▶ [EXERCISE AIM]:
Write down, unchanged, the entries from the first line through the line holding "germ law (G).". Include no other line.

▶ [DATA LISTING]:
import Summits.Ventures.YMGap.Census.TwistCensusObjects
import HarnessLib

/-!
# Venture YMGap, track (b) census — Tomboulis's mod-2 rule and the SUPPORT RULE of the character expansion on a
# RECTANGULAR torus `L₀ × ⋯ × L_{d-1}` (port of `VortexTwistCohomology` / `OneCharacterExpansion` rev. 2, cubic → rectangular)

HONEST FRAMING: venture file of the cell `pub-ymgap` (QuantumFields programme), track (b).  Algebraic identities between
finite-dimensional Haar integrals on finite rectangular tori; no signs, no limits, no physics claim.  Companion of
`Census/TwistCensusObjects.lean` (objects) and `Conjectures/TwistCensusParity.lean` (the typed laws): the two facts every
exact census engine uses and that the tree so far had only for the CUBIC torus `(ℤ/Lℤ)^d`:

* **mod-2 rule** `rectTorusZtw_symmDiff_coboundary`: `Z⁻_{V ∆ δE} = Z⁻_V` for every twist set `V` and link set `E`
  (Tomboulis arXiv:0707.2179 §4, text after (4.1): the change of variables `U_b ↦ −U_b` on the bonds of `E`) — the twisted
  partition function depends on the twist set only through its class modulo coboundaries (this is why the engines may
  put the twist stack `𝒱_{ij}` anywhere in its class and reduce by translations);
* **support rule** `rectCharMoment_eq_zero_of_odd_inter_coboundary`: the Haar moment `I(S) = ∫ ∏_{p∈S} χ_{1/2}(U_p)`
  vanishes unless `S` meets every coboundary evenly, i.e. unless every link lies in an even number of plaquettes of `S`
  (`S` a mod-2 cycle, "no free bond") — the enumeration domain of charexp / tmchar and step (i) of mechanism N-3 behind the
  germ law (G).

Everything is the cubic proof verbatim with `Site d L ↦ RectTorusSite Ls`, `x.shift i ↦ x + Pi.single i 1`; the `SU(2)`
facts (`negOne`, `su2Char_negOne_mul`, `plaqFn_negOne_mul`, `plaqFnTwist_negOne_mul`) are imported from
`Literature/MathematicalPhysics/QuantumFieldTheory/VortexTwistCohomology.lean`.
References: E. T. Tomboulis, arXiv:0707.2179 §4 (text after (4.1)), §6 (text before (6.2))
[cite: Tomboulis2007Confinement, §4 (text after eq. (4.1))].
-/

noncomputable section

open MeasureTheory Finset Real
open scoped BigOperators symmDiff
open Literature.MathematicalPhysics.QuantumLattice
open Literature.MathematicalPhysics.QuantumFieldTheory
open Literature.MathematicalPhysics.QuantumFieldTheory.Tomboulis2007

namespace Summit.Ventures.YMGap.Census

variable {d : ℕ} {Ls : Fin d → ℕ}

/-! ### `SU(2)` plumbing (local copies of private lemmas of `VortexTwistCohomology`) -/

/-- `(-𝟙)⁻¹ = -𝟙`. [folklore] -/
private theorem negOne_inv' : (negOne : SU2)⁻¹ = negOne := by
  rw [inv_eq_iff_mul_eq_one, negOne_mul_negOne]

/-- `(-U)⁻¹ = -U⁻¹`. [folklore] -/
private theorem negOne_mul_inv' (U : SU2) : (negOne * U)⁻¹ = negOne * U⁻¹ := by
  rw [mul_inv_rev, negOne_inv', negOne_mul_comm]

/-- `(-𝟙)^k = 𝟙` for even `k`. [folklore] -/
private theorem negOne_pow_of_even' {k : ℕ} (hk : Even k) : (negOne : SU2) ^ k = 1 := by
  obtain ⟨m, rfl⟩ := hk
  rw [← two_mul, pow_mul, pow_two, negOne_mul_negOne, one_pow]

/-- `(-𝟙)^k = -𝟙` for odd `k`. [folklore] -/
private theorem negOne_pow_of_odd' {k : ℕ} (hk : Odd k) : (negOne : SU2) ^ k = negOne := by
  obtain ⟨m, rfl⟩ := hk
  rw [pow_succ, pow_mul, pow_two, negOne_mul_negOne, one_pow, one_mul]

/-- `χ_{1/2}((-𝟙)^k W) = (-1)^k χ_{1/2}(W)`. [folklore] -/
private theorem su2Char_one_negOne_pow_mul' (k : ℕ) (W : SU2) :
    su2Char 1 (negOne ^ k * W) = (-1 : ℝ) ^ k * su2Char 1 W := by
  induction k generalizing W with
  | zero => simp
  | succ k ih =>
    rw [pow_succ, mul_assoc, ih (negOne * W), su2Char_negOne_mul, pow_succ]
    ring

/-! ### The change of variables `U_b ↦ -U_b` on a set of links of the rectangular torus -/

/-- The sign carried by a link under the flip along `E`: `-𝟙` on the links of `E`, `𝟙` elsewhere. [folklore] -/
def rectLinkSign (E : Finset (RectEdge Ls)) (e : RectEdge Ls) : SU2 := if e ∈ E then negOne else 1

/-- **Tomboulis's change of variables** `U_b ↦ -U_b` for `b ∈ E` on the rectangular torus.
[cite: Tomboulis2007Confinement, §4 (text after (4.1))] -/
def rectFlipLinks (E : Finset (RectEdge Ls)) (U : RectGaugeConfig Ls SU2) : RectGaugeConfig Ls SU2 :=
  fun e => rectLinkSign E e * U e

/-- Each link sign is an involution (plumbing). -/
private theorem rectLinkSign_mul_self (E : Finset (RectEdge Ls)) (e : RectEdge Ls) :
    rectLinkSign E e * rectLinkSign E e = 1 := by
  unfold rectLinkSign
  split_ifs
  · exact negOne_mul_negOne
  · exact one_mul 1

/-- Each link sign is central (plumbing). -/
private theorem rectLinkSign_mul_comm (E : Finset (RectEdge Ls)) (e : RectEdge Ls) (U : SU2) :
    rectLinkSign E e * U = U * rectLinkSign E e := by
  unfold rectLinkSign
  split_ifs
  · exact negOne_mul_comm U
  · rw [one_mul, mul_one]

/-- `(σ U)⁻¹ = σ U⁻¹` for a link sign `σ` (plumbing). -/
private theorem rectLinkSign_mul_inv (E : Finset (RectEdge Ls)) (e : RectEdge Ls) (U : SU2) :
    (rectLinkSign E e * U)⁻¹ = rectLinkSign E e * U⁻¹ := by
  unfold rectLinkSign
  split_ifs
  · exact negOne_mul_inv' U
  · rw [one_mul, one_mul]

/-- The link flip is an involution. [folklore] -/
theorem rectFlipLinks_rectFlipLinks (E : Finset (RectEdge Ls)) (U : RectGaugeConfig Ls SU2) :
    rectFlipLinks E (rectFlipLinks E U) = U := by
  funext e
  simp only [rectFlipLinks, ← mul_assoc, rectLinkSign_mul_self, one_mul]

/-- The product of the four link signs around the plaquette at `x` in the `(i, j)` plane. [folklore] -/
def rectPlaqSign (E : Finset (RectEdge Ls)) (x : RectTorusSite Ls) (i j : Fin d) : SU2 :=
  rectLinkSign E (x, i) * rectLinkSign E (x + Pi.single i 1, j) * rectLinkSign E (x + Pi.single j 1, i) *
    rectLinkSign E (x, j)

/-- **The flipped holonomy** is the original one times the (central) product of the four boundary link signs.
[cite: Tomboulis2007Confinement, §4 (text after (4.1))] -/
theorem rectPlaquetteHolonomy_flipLinks (E : Finset (RectEdge Ls)) (U : RectGaugeConfig Ls SU2)
    (x : RectTorusSite Ls) (i j : Fin d) :
    rectPlaquetteHolonomy (rectFlipLinks E U) x i j = rectPlaqSign E x i j * rectPlaquetteHolonomy U x i j := by
  simp only [rectPlaquetteHolonomy, rectFlipLinks, rectPlaqSign, rectLinkSign_mul_inv]
  set s₁ := rectLinkSign E (x, i)
  set s₂ := rectLinkSign E (x + Pi.single i 1, j)
  set s₃ := rectLinkSign E (x + Pi.single j 1, i)
  set s₄ := rectLinkSign E (x, j)
  have h₂ : ∀ V : SU2, s₂ * V = V * s₂ := rectLinkSign_mul_comm E _
  have h₃ : ∀ V : SU2, s₃ * V = V * s₃ := rectLinkSign_mul_comm E _
  have h₄ : ∀ V : SU2, s₄ * V = V * s₄ := rectLinkSign_mul_comm E _
  calc s₁ * U (x, i) * (s₂ * U (x + Pi.single i 1, j)) * (s₃ * (U (x + Pi.single j 1, i))⁻¹) * (s₄ * (U (x, j))⁻¹)
      = s₁ * (U (x, i) * s₂) * U (x + Pi.single i 1, j) * s₃ * (U (x + Pi.single j 1, i))⁻¹ * s₄ * (U (x, j))⁻¹ := by
        simp only [mul_assoc]
    _ = s₁ * (s₂ * U (x, i)) * U (x + Pi.single i 1, j) * s₃ * (U (x + Pi.single j 1, i))⁻¹ * s₄ * (U (x, j))⁻¹ := by
        rw [h₂]
    _ = s₁ * s₂ * (U (x, i) * U (x + Pi.single i 1, j) * s₃) * (U (x + Pi.single j 1, i))⁻¹ * s₄ * (U (x, j))⁻¹ := by
        simp only [mul_assoc]
    _ = s₁ * s₂ * (s₃ * (U (x, i) * U (x + Pi.single i 1, j))) * (U (x + Pi.single j 1, i))⁻¹ * s₄ * (U (x, j))⁻¹ := by
        rw [h₃]
    _ = s₁ * s₂ * s₃ * (U (x, i) * U (x + Pi.single i 1, j) * (U (x + Pi.single j 1, i))⁻¹ * s₄) * (U (x, j))⁻¹ := by
        simp only [mul_assoc]
    _ = s₁ * s₂ * s₃ * (s₄ * (U (x, i) * U (x + Pi.single i 1, j) * (U (x + Pi.single j 1, i))⁻¹)) * (U (x, j))⁻¹ := by
        rw [h₄]
    _ = s₁ * s₂ * s₃ * s₄ * (U (x, i) * U (x + Pi.single i 1, j) * (U (x + Pi.single j 1, i))⁻¹ * (U (x, j))⁻¹) := by
        simp only [mul_assoc]

/-! ### Parity bookkeeping: the mod-2 coboundary of a link set -/

/-- Indicator of a link set. [folklore] -/
def rectLinkInd (E : Finset (RectEdge Ls)) (e : RectEdge Ls) : ℕ := if e ∈ E then 1 else 0

/-- `k_p(E)`: the number of boundary slots of the plaquette `(x; i, j)` lying in `E` (with multiplicity). [folklore] -/
def rectFlipCount (E : Finset (RectEdge Ls)) (x : RectTorusSite Ls) (i j : Fin d) : ℕ :=
  rectLinkInd E (x, i) + rectLinkInd E (x + Pi.single i 1, j) + rectLinkInd E (x + Pi.single j 1, i) + rectLinkInd E (x, j)

/-- `σ_E(e) = (-𝟙)^{𝟙_E(e)}` (plumbing). -/
private theorem rectLinkSign_eq_pow (E : Finset (RectEdge Ls)) (e : RectEdge Ls) :
    rectLinkSign E e = negOne ^ rectLinkInd E e := by
  unfold rectLinkSign rectLinkInd
  split_ifs <;> simp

▶ [SOLUTION FOR THIS EXERCISE]:
import Summits.Ventures.YMGap.Census.TwistCensusObjects
import HarnessLib

/-!
# Venture YMGap, track (b) census — Tomboulis's mod-2 rule and the SUPPORT RULE of the character expansion on a
# RECTANGULAR torus `L₀ × ⋯ × L_{d-1}` (port of `VortexTwistCohomology` / `OneCharacterExpansion` rev. 2, cubic → rectangular)

HONEST FRAMING: venture file of the cell `pub-ymgap` (QuantumFields programme), track (b).  Algebraic identities between
finite-dimensional Haar integrals on finite rectangular tori; no signs, no limits, no physics claim.  Companion of
`Census/TwistCensusObjects.lean` (objects) and `Conjectures/TwistCensusParity.lean` (the typed laws): the two facts every
exact census engine uses and that the tree so far had only for the CUBIC torus `(ℤ/Lℤ)^d`:

* **mod-2 rule** `rectTorusZtw_symmDiff_coboundary`: `Z⁻_{V ∆ δE} = Z⁻_V` for every twist set `V` and link set `E`
  (Tomboulis arXiv:0707.2179 §4, text after (4.1): the change of variables `U_b ↦ −U_b` on the bonds of `E`) — the twisted
  partition function depends on the twist set only through its class modulo coboundaries (this is why the engines may
  put the twist stack `𝒱_{ij}` anywhere in its class and reduce by translations);
* **support rule** `rectCharMoment_eq_zero_of_odd_inter_coboundary`: the Haar moment `I(S) = ∫ ∏_{p∈S} χ_{1/2}(U_p)`
  vanishes unless `S` meets every coboundary evenly, i.e. unless every link lies in an even number of plaquettes of `S`
  (`S` a mod-2 cycle, "no free bond") — the enumeration domain of charexp / tmchar and step (i) of mechanism N-3 behind the
  germ law (G).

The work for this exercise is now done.